Back in February, in a slightly plaintive post, the W3 sysadmins asked that people stop hammering their servers with requests for XHTML DTDs. Everyone said yes, this is a stupid problem that wouldn’t have happened if a) the XML spec were less dumb, or b) XML libraries were less dumb.
After that post, I spent two whole days fighting with XML catalogs — possibly the worst-documented XML spec ever — to make sure my Java code wasn’t downloading a DTD every time it read an XHTML document.
To my annoyance, no one seems to have posted any cut-and-paste solutions to this problem. Setting properties on the SAX parser is no help, and the XML catalogs solution is a pain to set up.
So what if someone wrote a “dummy” XML entity resolver that does nothing? Here’s what I came up with:
public class DummyEntityResolver implements EntityResolver { public InputSource resolveEntity(String publicID, String systemID) throws SAXException { return new InputSource(new StringReader("")); } }
Lo and behold, it works! The key is the return line — if you return null, the SAX parser reverts to its default behavior and downloads the DTD.
Use it like this:
XMLReader reader = XMLReaderFactory.createXMLReader(); reader.setEntityResolver(new DummyEntityResolver()); reader.setContentHandler(new YourContentHandler()); reader.parse(your_xml_source);
The catch is that this will break any externally-defined entities, including standard XHTML entities like ©
. The built-in XML entities such as &
, and numeric character entities like &x43;
, will still work.
You can check that you’re not downloading any DTD’s by watching the output of ngrep -q DTD
while running your XML parser. If it doesn’t print anything, you’re good.
Thanks this was just what I needed – I myself was a little baffled as to why there was not more information about this on the web, but anyway your solution worked out really well.
Awesome.
I had the exact same problem. Your solution worked.

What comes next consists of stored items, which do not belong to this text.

/-- **S3 `stub_cutCliffordGroup`** [M/L; THE DICTIONARY, intrinsic form — fermionic Choi–Jamiołkowski].
For two EVEN Gaussian states `g, g'` on 8 qubits whose cut matrices `Ψ, Ψ'` are invertible (cut type 4 =
four BCS pairs across the cut), the relative operator `U = Ψ'⁻¹Ψ ∈ End(Δ_B)` lies in the even Clifford
group of block `B`. WHY TRUE (CAR transport, no signs to choose): block-`A` Majoranas act on cut matrices
by `cut(c_{A}(v) ψ) = c₄(v) · cut ψ`, block-`B` ones by `cut(c_{B}(w) ψ) = P · cut ψ · c₄(w)ᵀ` (the
Jordan–Wigner string through block `A` is the parity sign `P = Z^{⊗4}` on the row index); the annihilator
space `𝓛 = {(v,w) : (c_A(v) + c_B(w)) g = 0}` has dimension `8` and, `Ψ` being invertible, meets
`V_A ⊕ 0` and `0 ⊕ V_B` trivially (`c₄(v)Ψ = 0 ⇒ c₄(v) = 0 ⇒ v = 0` by `linearIndependent_majorana`), so
it is the graph of an invertible `S : V_B → V_A`: `c₄(Sw) Ψ = −P Ψ c₄(w)ᵀ` for all `w`; the same for
`g'` with `S'`; hence `U c₄(w)ᵀ = c₄(S'⁻¹S w)ᵀ U`, and `c₄(w)ᵀ = c₄(w̃)` (`X`-parts symmetric, `Y`-parts
antisymmetric). Parity: `g` even ⇒ `P Ψ = Ψ P`, so `U` commutes with `P`. (`det U` is a unit trivially — `det_mul`,
`isUnit_nonsing_inv_det` — and is therefore NOT part of the conclusion; the composition supplies it.)
COROLLARY used by S5's plan (no extra stub): for `g` even Gaussian of ANY cut type, `Ψ'⁻¹Ψ` lies in the
CLOSURE `M̄⁰` of `Γ⁰` (type 4 is dense in the even spinor cone), and a singular element of `M̄⁰` has totally
`β`-isotropic image and row space (`β(xu,xv) = τβ(u,v)` with `τ = 0` iff `x` is singular; transpose).
LEANS ON: `majorana_apply` / `majorana_mul_majorana_of_ne` / `linearIndependent_majorana` (tree),
`Matrix.nonsing_inv_mul`, `Submodule.finrank` bookkeeping (an injective linear map between 8-dimensional
spaces is surjective). -/
theorem stub_cutCliffordGroup :
    ∀ g g' : QReg (2 * 4) → ℂ, IsGaussian g → IsGaussian g' → evenProj g = g → evenProj g' = g' →
      IsUnit (cutMatrix g).det → IsUnit (cutMatrix g').det →
        ((cutMatrix g')⁻¹ * cutMatrix g) * parityOp = parityOp * ((cutMatrix g')⁻¹ * cutMatrix g) ∧
          ∀ v : Fin 4 × Bool → ℂ, ∃ v' : Fin 4 × Bool → ℂ,
            ((cutMatrix g')⁻¹ * cutMatrix g) * majv 4 v = majv 4 v' * ((cutMatrix g')⁻¹ * cutMatrix g) := by
  sorry

/-- **S4 `stub_pencil`** [L; THE LOAD-BEARING LEVER — the Clifford-monoid pencil, top stratum]. If a
linear pencil of two even Clifford-group elements and the identity is a nonzero RANK-ONE matrix `u wᵀ`,
then its column `u` and its row `w` are `β`-NULL (pure spinors). WHY TRUE (card + three independent
triage re-derivations + two planner re-derivations in the present normalised form): degenerate coefficients
first — `u wᵀ ≠ 0`, so not all `aᵢ` vanish; one nonzero `aᵢ` gives rank 16; `a₃ = 0 ≠ a₁a₂` reduces by `U₂⁻¹`
to `bU + c·1` (`b c ≠ 0`), and `a₁a₂ = 0 ≠ a₃` is `bU + c·1` directly: its odd (or even) block `bU₋ + c = 0`
makes `ρ₋(s)` scalar, `s` central, `U = t·(±1 ⊕ ±1)`, the other block `t b(ε₊ − ε₋)·1` of rank 0 or 8 —
never 1. Parity — `u wᵀ` commutes with `P`, so `Pu = εu`, `Pw = εw` (a rank-one identity `(Pu)wᵀ =
u(Pw)ᵀ`), mixed parity being `u wᵀ = 0`; conjugating by `c₁` (an automorphism preserving `Γ⁰` and
`β`-nullity, `C c₁ᵀ C = c₁`) WLOG both even, so the ODD block reads `a₁U₁₋ + a₂U₂₋ + a₃ = 0`, a linear
relation among similitudes of `(Δ₋, β₋)`; with `a₁a₂a₃ ≠ 0` it forces `S₂₋ + S₂₋⁻¹ = μ·1` (`Uᵢ = tᵢSᵢ`,
`Sᵢ ∈ Spin(8)`, similitude algebra `(βB+γ)*(βB+γ) = α²`) and `S₁₋ ∈ span(1, S₂₋)`: SEMISIMPLE case
(`μ ≠ ±2`): `S₂₋ = λP_L + λ⁻¹P_{L'}` on complementary Lagrangians (eigenspaces of an orthogonal map with
`λ² ≠ 1` are isotropic), `S₁₋` in the same rank-one torus, so `S₁, S₂ ∈ T̂·ker ρ₋` for a one-dimensional
torus `T̂ ⊂ Spin(8)` (`ker ρ₋ = {1, −ω}` acts by `±1` on `Δ₊`) and `D := a₁U₁₊ + a₂U₂₊ + a₃` acts by
SCALARS on the `T̂`-weight spaces of `Δ₊`, of dimensions `(1,6,1)` (cocharacter `W·(1,1,1,1)`) or `(4,4)`
(`W·2e₁`) — these are the only cocharacters pairing to `±1` with all eight `Δ₋`-weights — so rank one forces
`D` = projector onto a nonzero-weight LINE, whose vector and covector are `β`-null (a torus weight vector of
nonzero weight is null; the dual covector is `β(e_{−χ}, ·)`); UNIPOTENT case (`μ = ±2`): `S₂₋ = ±(1+N)`,
`N ∈ so(Δ₋)`, `N² = 0` (`[2²1⁴]` or `[2⁴]`), so `D ∈ span{1, N₊, N₊²}` with `N₊ ∈ {[2²1⁴],[2⁴],[3,1⁵]}`
(triality: `[2²1⁴]` fixed, `{[3,1⁵],[2⁴]_I,[2⁴]_II}` permuted), `D = x + yN₊ + zN₊²` has rank 8 if
`x ≠ 0`, rank `rank N₊ ≥ 2` if `x = 0 ≠ y`, so rank one only as `zN₊²` for `[3,1⁵]`, whose image/coimage
is a null line (`β(N²a, N²a) = β(a, N⁴a) = 0`). LEANS ON (Mathlib): `Module.End.eigenspace`,
`IsNilpotent`-style linear algebra over `Matrix (QReg 4) (QReg 4) ℂ`, `Matrix.rank`; the `Spin(8)` facts
enter only through the three inlined `Γ⁰` clauses (orthogonality of the induced `8 × 8` map on `span{c_p}`,
the two half-spin blocks, centre `{±1, ±ω}`, `rank(S ∓ 1)` even for `S ∈ SO(8,ℂ)`); Chevalley 1954 III, Porteous
1995 ch. 24, Collingwood–McGovern §5–6 (nilpotent orbits of `D₄`). TIGHT: the `[3,1⁵]` pencil
`2U(1) − U(2) − 1 = −N²` (`U(y) = exp(yN)`) IS rank one with null column `|0000⟩` and null row `⟨1111|`
(gen-1 exact check P1), so "rank one is impossible" would be FALSE — the conclusion is exactly nullity. -/
theorem stub_pencil :
    ∀ (U₁ U₂ : Matrix (QReg 4) (QReg 4) ℂ),
      IsUnit U₁.det → U₁ * parityOp = parityOp * U₁ →
        (∀ v : Fin 4 × Bool → ℂ, ∃ v' : Fin 4 × Bool → ℂ, U₁ * majv 4 v = majv 4 v' * U₁) →
      IsUnit U₂.det → U₂ * parityOp = parityOp * U₂ →
        (∀ v : Fin 4 × Bool → ℂ, ∃ v' : Fin 4 × Bool → ℂ, U₂ * majv 4 v = majv 4 v' * U₂) →
      ∀ (a₁ a₂ a₃ : ℂ) (u w : QReg 4 → ℂ), u ≠ 0 → w ≠ 0 →
        a₁ • U₁ + a₂ • U₂ + a₃ • (1 : Matrix (QReg 4) (QReg 4) ℂ) = vecMulVec u w →
          bilin u u = 0 ∧ bilin w w = 0 := by
  sorry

I must point however, that while your solution works perfectly the following, which seems like it could work also, does not:
SAXParser saxParser = factory.newSAXParser();
saxParser.getXMLReader().setEntityResolver(new DummyEntityResolver());
saxParser.parse(new InputSource(conn.getInputStream(), new YourHandler()));
Great!
That’s my solution too!
And if you still need the DTD’s to be read you can download and save as a file and you don’t need any internetconnection to run your programm. See below:
public class DummyEntityResolver implements EntityResolver {
public InputSource resolveEntity(String publicID, String systemID) throws SAXException {
try {
return new InputSource(new FileInputStream(“temp/PropertyList-1.0.dtd”));
} catch (FileNotFoundException e) {
e.printStackTrace();
return null;
}
}
}
Thank you very much. Works fine!
Thanks!